John Bantleman CEO of RainStor took over and described how RainStor had been designed specifically for the needs of data archiving (I guess talking more about what it does now rather than its origins outlined by Luigi above). He said that RainStor offers
a 20-40x storage footprint reduction over traditional database technology and operates efficiently even at the PetaByte (PB) scale, based around RainStor
proprietary database technology making use of columnar storage and being capable of storing data in both relational-style tabular format and also in more "document" style using XML and JSON formats
using Key-Valueaccess. John mention that in terms of being able to store data that not only could RainStor retrieve
data at a point in time, but it could retrieve the schema being used at that point in time for a more complete view of the state of the world at that point.

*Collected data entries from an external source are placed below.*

import Literature.AlgebraicGeometry.HodgeTheory.WeilClassesFieldProducts
import Literature.AlgebraicGeometry.HodgeTheory.NoTypeIVFactorOrthogonalProducts
import Literature.AlgebraicGeometry.HodgeTheory.HodgeTypeExteriorProduct
import Literature.NumberTheory.Transcendental.DeRhamTheoremMultiplicative
import HarnessLib

/-!
# Weil classes of a product, II: ORTHOGONAL factors (`Hom(A₁, A₂) = 0 = Hom(A₂, A₁)`) — every action of
# `F = ℚ[T]/(P)` on `A₁ × A₂` is diagonal and acts on each factor; the Weil classes of the product are Hodge
# when those of the factors are (Moonen–Zarhin 1998 §2, first paragraph, as printed)

Layer `Literature/AlgebraicGeometry/HodgeTheory`, theorem-only companion of `WeilClassesFieldProducts` (the
product step `W_F(A₁ × A₂) ⊗ ℂ ⊆ span {fst^* a ⌣ snd^* b}` for a DIAGONAL action `Ψ = φ₁ × φ₂`, stated with
the two commutation hypotheses `Ψ ≫ fst = fst ≫ φ₁`, `Ψ ≫ snd = snd ≫ φ₂` and with `P(φ₁) = 0`, `P(φ₂) = 0`) and
of `NoTypeIVFactorOrthogonalProducts` (Lange 2023 Cor. 2.4.26 / Mumford §19 Cor. 2: for ORTHOGONAL factors every
endomorphism of `A₁ × A₂` is block-diagonal, `eq_inlEnd_add_inrEnd_of_orthogonal`).  THIS file supplies the two
sentences with which Moonen–Zarhin open their §2 and removes the diagonal-action hypotheses of
`WeilClassesFieldProducts` for orthogonal factors; and it adds the HODGE-CLASS form of the product step.

PRINTED STATEMENT.  B. J. J. Moonen – Yu. G. Zarhin, *Weil classes on abelian varieties*, J. reine angew. Math. 496
(1998) 83–92 = arXiv:alg-geom/9612017 (held text `paper:arxiv-alg-geom_9612017`), §2 (chunk p0002, lines 1–13):
«`X ∼ Y₁^{m₁} × ⋯ × Y_k^{m_k}` where `Y₁, …, Y_k` are simple, mutually non-isogenous, abelian varieties […].  The
condition that `1 ∈ F` acts as the identity implies that `F` acts on each factor `Y_i^{m_i}`, and that the action
of `F` on `X` is the “diagonal action” w.r.t. the decomposition.  Write `r_i = 2 m_i dim(Y_i)/[F:ℚ]`, so that
`r = r₁ + ⋯ + r_k`. […] We claim that the space `W_F(X)` can be identified with the tensor product
`W_F(Y₁^{m₁}) ⊗_F … ⊗_F W_F(Y_k^{m_k})`, considered as a subspace of the Künneth component […]»; (lines 21–31)
«We conclude from this that, if `W_F(X)` consists of Hodge classes, then `W_F(X)` consists of decomposable Hodge
classes ⟺ each of the spaces `W_F(Y_i^{m_i})` consists of decomposable Hodge classes»; and the Example
(lines 33–38): «Let `X = Y₁ × Y₂` where the ratios `2 dim(Y₁)/[F:ℚ]` and `2 dim(Y₂)/[F:ℚ]` are odd.  Then
non-zero elements of `W_F(Y₁)` and `W_F(Y₂)` are not Hodge classes …» (so only the implication «factors Hodge ⟹
product Hodge» holds in general; it is the case `rᵢ = 2mᵢ` of §3 below).

WHAT IS PROVED (theorems only; no definition, no named fact).  `A₁`, `A₂` complex abelian varieties,
`Ψ : A₁ × A₂ ⟶ A₁ × A₂`, `P ∈ ℤ[T]`.
* §1 ORTHOGONAL FACTORS ⟹ DIAGONAL ACTION: `comp_fst_eq_fst_comp_cornerFst_of_orthogonal` — if `Hom(A₁, A₂) = 0`
  and `Hom(A₂, A₁) = 0` then `Ψ ≫ fst = fst ≫ corner₁(Ψ)` and (`comp_snd_eq_snd_comp_cornerSnd_of_orthogonal`)
  `Ψ ≫ snd = snd ≫ corner₂(Ψ)`, with the corners `cornerFst A₁ A₂ Ψ = ι₁ ≫ Ψ ≫ pr₁`, `cornerSnd` of
  `Milne1999.CMTypeProducts` (from `eq_inlEnd_add_inrEnd_of_orthogonal`: `Ψ = diag(corner₁ Ψ, corner₂ Ψ)`).
* §2 `F` ACTS ON EACH FACTOR: `eval₂_eq_zero_of_comp_fst` / `eval₂_eq_zero_of_comp_snd` — for a diagonal `Ψ`
  (`Ψ ≫ fst = fst ≫ φ₁`, `Ψ ≫ snd = snd ≫ φ₂`), `P(Ψ) = 0 ⟹ P(φ₁) = 0` and `P(φ₂) = 0` (`P(Ψ) = P(φ₁) × P(φ₂)`,
  `WeilClassesFieldProducts.eval₂_prodLift_fst_snd`, restricted along `ι₁ = (𝟙, 0)`, `ι₂ = (0, 𝟙)`); hence for
  orthogonal factors `eval₂_cornerFst_eq_zero_of_orthogonal`, `eval₂_cornerSnd_eq_zero_of_orthogonal`.
* §3 THE PRODUCT STEP FOR HODGE CLASSES (`rᵢ = 2mᵢ`): **`forall_isOfHodgeType_weilClassesField_prod`** — for a
  diagonal `Ψ`, `P` monic irreducible of degree `e`, `P(φᵢ) = 0`, `e · 2mᵢ = 2 dim Aᵢ`: if `W_F(A₁) ⊗ ℂ ⊆ H^{m₁,m₁}`
  and `W_F(A₂) ⊗ ℂ ⊆ H^{m₂,m₂}` then `W_F(A₁ × A₂) ⊗ ℂ ⊆ H^{m₁+m₂, m₁+m₂}` (the Weil classes of the product lie in
  the span of the exterior products `fst^* a ⌣ snd^* b`, `weilClassesField_prod_le_span_cupProduct`, and Hodge types
  add under exterior products — Voisin I Thm. 11.38, the tree's
  `isOfHodgeType_cupProduct_map_fst_map_snd_of_cupPreservesHodgeType` with `CupPreservesHodgeType` of the product
  DISCHARGED by the multiplicative de Rham theorem `exists_deRhamIsoFamily_holds`); and for powers
  **`forall_isOfHodgeType_weilClassesField_powSucc`** (`W_F(A) ⊗ ℂ` Hodge ⟹ `W_F(A^{a+1}) ⊗ ℂ` Hodge, all `a`).
* §4 ORTHOGONAL FACTORS, HYPOTHESIS-FREE FORM of the product step: for `Hom(A₁, A₂) = 0 = Hom(A₂, A₁)`, ANY `Ψ`
  with `P(Ψ) = 0` (`P` monic irreducible of degree `e`, `e · rᵢ = 2 dim Aᵢ`):
  **`weilClassesField_prod_le_span_cupProduct_of_orthogonal`** (`W_F(A₁ × A₂) ⊗ ℂ ⊆ span {fst^* a ⌣ snd^* b | a ∈
  W_F(A₁, corner₁ Ψ) ⊗ ℂ, b ∈ W_F(A₂, corner₂ Ψ) ⊗ ℂ}` — Moonen–Zarhin's identification for two orthogonal
  factors), **`weilClassesField_prod_le_algebraicClasses_of_orthogonal`**,
  **`weilClassesField_prod_le_divisorClassesSpan_of_orthogonal`** (their «⟸»),
  **`forall_isOfHodgeType_weilClassesField_prod_of_orthogonal`**.

Not treated here: `k ≥ 3` orthogonal factors at once (iterate); the isogeny `X ∼ ∏ Y_i^{m_i}` itself (transport
of `W_F` along `F`-isogenies is `WeilClassesIsogenyDescent`); the converse «⟹» of the displayed equivalence.

No `sorry`; axioms `propext`, `Classical.choice`, `Quot.sound`.

## References
* [MoonenZarhin1998WeilClasses] B. J. J. Moonen, Yu. G. Zarhin, *Weil classes on abelian varieties*, J. reine angew.
  Math. 496 (1998) 83–92 = arXiv:alg-geom/9612017, §2 first paragraph, display and Example (chunk p0002).
* [Lange2023AbelianVarietiesC] H. Lange, *Abelian Varieties over the Complex Numbers* (2023), Cor. 2.4.26 (proof:
  `End(X) = ⊕ End(X_ν)` for `Hom(X_ν, X_μ) = 0`).
* [MumfordAV1970] D. Mumford, *Abelian Varieties* (1970), §19 Cor. 2 (p. 174) and `Hom(C, A × B) = Hom(C, A) ⊕ Hom(C, B)`.
* [VoisinHodgeI2002] C. Voisin, *Hodge Theory and Complex Algebraic Geometry I* (2002), §7.3.2, §11.3.2 Thm. 11.38
  (Künneth and Hodge types).
* [Schoen1998HodgeWeilAddendum] C. Schoen, Compositio Math. 114 (1998), §10 (proof, p. 333: «`W_{A′}` has Hodge type
  `(1,1)`», the product of a Weil fourfold and a Weil surface is a Weil sixfold).
-/

noncomputable section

This echos a couple of past articles that I have penned, one for
IRD and one for Wilmott Magazine on bitemporal regulatory
John said that regulation was driving the need for data archiving capabilities, with 1400 regulations added since 2008 (not sure of source, but believable) and the comment from a Chief Data Officer (CDO) at one financial markets client that if a project
wasn't driven by regulatory compliance then the project isn't going to get done (certainly sounds like regulatory overload). John's opening remarks were really around how regulatory cost, complexity and compliance were driving forces behind the growth of RainStor
in financial services technology, and whilst regulation is the driver, firms should look at archiving of data as an opportunity too, in order to create value from corporate memory, and to be proactive in addressing future reporting and analysis needs.
John illustrated the regulatory need for data archiving through the Consolidated Audit Trail (CAT)regulation with data retention over 7 years will generate 100PB of data. He also
mentioned SEC Rule 17a-4 for broker dealers as another example of "data retention" regulation, with particular
reference to storage of records in on-rewriteable, non-erasable format. John termed this WORM storage, meaning Write Once, Read Many.
John seemed to imply that both the software (RainStor) and the hardware it runs on (e.g. EMC or Teradata etc) need to be WORM compliant. One of the audience members asked John about BCBS
239, to which John said that he didn't know that particular regulation (fair enough that John didn't know in my opinion, RainStor's tech is general about "data" and is applicable across many industries, whereas BCBS 239 is obviously about banks specifically
and is more about data aggregation and reporting than data retention/archiving to my understanding, and this seems to be confirmed with a quick doc scan for "archive" or "retention".)
To finish off the main part of the event (before the drinks and food began) there was a panel discussion. Luigi said that it was best to "prepare for all time, not just specifics" with respect to data retention and that there were dangers in rolling up data
(effectively aggregating and loosing granularity to reduce storage needs). John added that his definition of "Big Data" was "All information, for ever". Luigi added that implementing RainStor had allowed CS to spend more time on interesting questions rather
than on database restoration. John proposed that version 1 of Big Data involved the retention of web data, and as such loosing a data point here and their didn't matter. Version 2 of Big Data is concerned more with enterprise data where all data has value
and needs to be retained i.e. lots of high value data. He added that this was an opportunity for risk and compliance to become an asset.
Overall it was a good event which I found very interesting (but I have to admit to a certain geeky interest in this kind of tech). The event would have benefitted from say another competitive or complementary technology vendor involved maybe, plus maybe
an academic to give a different slant on data retention and on what the regulators hope to gain from this kind of mandated data retention. Not that the regulators have been that good at managing data themselves recently.